Because SQL Server expects 144 rows, the effort of filtering the records for the second
parameter is predicted to be faster than to use two indexes and cross referencing these.
However, the actual row count is much higher, causing this plan to be far from ideal.

Even though the number of occurrences for 'Smits' is approximately half of the number for
'Smit', this query takes three and a half minutes to execute while the query for Smit only
takes about 1 second.

Work Around

So how do you solve this problem? Statistics can not be expanded. They are designed to
be kept small, so that the process of determining an execution plan is kept small. Even if
the statistics could be doubled in size, this problem will still arise.
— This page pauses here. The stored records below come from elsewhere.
/-
Copyright (c) 2026 the pub-hodgecm-mathlib formalisation cell (harness21).  Prover seat hodgecm-mathlib-K2Liu-p11 (g0), Track B «K2-LIT»,
#184♮ = hLiu418 = `stmt-HodgeConjecture-24832`; LEAD F0P6-plan (g13) RULINGS M-157f/M-157g «(A∞-B)», junction lemma by name.
File (A∞-B), FILE 2 of 2: the scalar `c_k(s)` of the local intertwining operator of `U(2,2)` at a complex place on the `K`-type `det^{−k}`.
THEOREMS ONLY.
-/
import Summits.HodgeConjecture.HodgeConjecture.Theorems.K2LiuHermTwoXiZeroValue        -- ★ (this seat) FILE 1: `xiTwo_zero_right`
import Summits.HodgeConjecture.HodgeConjecture.Theorems.K2LiuArchInducedTubeSection   -- ★ (this seat) (A∞-0b): `archIntertwining_archScalarSection_one`
import Mathlib.MeasureTheory.Measure.Lebesgue.Complex                                  -- `Complex.volume_preserving_equiv_real_prod`
import Mathlib.MeasureTheory.Measure.Lebesgue.EqHaar                                   -- `map_linearMap_addHaar_eq_smul_addHaar`
import Mathlib.LinearAlgebra.Complex.Determinant
import HarnessLib

/-!
# Crux `HLiu418`, A∞ organ, (A∞-B) FILE 2: `M_w(s) f⁰_{s,k}(1) = c_k(s)` — the scalar `K`-type of `U(2,2)` at a complex place

Cell `hodgecm-mathlib`, crux item hLiu418 = `stmt-HodgeConjecture-24832` (helper lane `--supports`, count-neutral).

★ (A∞-0b) `archIntertwining_archScalarSection_one`: `M_w(s) f⁰_{s,k}(1) = ∫_{r} det(X+i)^{−k} |det(X+i)|^{k−2s−2} dr`, `X = hermOfReal r`,
`r : Fin 2 → Fin 2 → ℝ` (Lebesgue).  This file identifies it with Shimura's `ξ(1, 0; s+1+k/2, s+1−k/2)` (★ `xiTwo`, chart `hermTwo` on
`ℝ × ℂ × ℝ`) and reads off the value from ★ FILE 1:
* §1 `integrand_eq` — POINTWISE `det(X+i)^{−k}·|det(X+i)|^{k−2s−2} = xiTwoIntegrand 1 0 (s+1+k/2) (s+1−k/2) c` for `X = hermTwo c`
  (the principal branches agree: `det(1 − iX) ∈ ℂ ∖ (−∞, 0]`, `det(1 + iX) = conj det(1 − iX)`, `det(X + i) = −det(1 − iX)`);
* §2 `integral_hermOfReal_eq` — the ONE Jacobian constant: `∫ F(hermOfReal r) dr = (1/8) · ∫ F(hermTwo c) dc` (a volume-preserving
  reshuffle `(Fin 2 → Fin 2 → ℝ) ≃ᵐ ℝ × ℂ × ℝ`, `exists_shuffle`, + the linear map `(a, z, b) ↦ (2a, (re z + im z) + (re z − im z) i, 2b)`
  of determinant `−8`, `exists_stretch`; no new definitions);
* §3 `archIntertwining_archScalarSection_one_eq_xiTwo` and the VALUE
  `archIntertwining_archScalarSection_one_eq (k : ℤ) (hs : 1/2 < re s) :
     M_w(s) f⁰_{s,k}(1) = (1/8)·4π⁴·e^{−iπk}·Γ₂(s+1+k/2)⁻¹·Γ₂(s+1−k/2)⁻¹·(Γ₂(2s)·4^{−2s})`
  on the WHOLE half-plane of absolute convergence `re s > ½` (`Γ₂(t) = π Γ(t) Γ(t−1)` = ★ `hermTwoGamma`).
References: [Shimura1982, (1.16)/(1.31), Case II, m = 2] (derived, not cited).
HONEST LABEL: HC_CM is proved only modulo the 7 printed citations (2 remaining named inputs: hLiu418 = stmt-HodgeConjecture-24832,
h413 = stmt-HodgeConjecture-24833) until rung 0 closes; count-neutral helper, closes no socket.
-/

set_option autoImplicit false
set_option linter.dupNamespace false

noncomputable section

open Complex MeasureTheory Set Matrix
open scoped ComplexOrder ComplexConjugate

namespace Summit.HodgeConjecture.HodgeConjecture.Cruxes.HLiu418.K2LiuArchIntertwiningScalarValue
The option of using an index hint will only be helpful if used in all the queries with a search
parameter in this field. Adding an index hint is a manual job, requiring knowledge of the
dataset. A human will encounter the same difficulties in determining a best use of indexes
as SQL Server itself. Also, automating the use of index hints in a production environment is
time-consuming and far from efficient.
In these situations, a work around is the best option. By changing the specific index into a
clustered index, a bookmark lookup is no longer necessary. This saves considerable time
and effort. If the statistics are off and the number of hits exceeds the expected number, all
relevant records are clustered together and require little extra time.

In the above examples, if the index on gnaam is a clustered index, the execution plan is as
follows:

Figure 6: Execution Plan - Search for Smits and Kerkstraat with Clustered Index

This query takes 7 seconds to execute. A significant improvement.

Index Planning

The effect of changing currently existing clustered index into a non-clustered index should
be examined. There can only be one clustered index on a table. In general, the difference
in performance for a field containing unique values is minimal between a clustered and a
non-clustered index. If, however, this field is used in a one to many relationships, the
general performance for the overall queries to the database might decline.
It is wise to take all these aspects into consideration when designing the index structure for
your databases. It is often worth the effort to try different configurations and go with the
one best suitable. Of course using the Index Tuning Wizard will help in this process.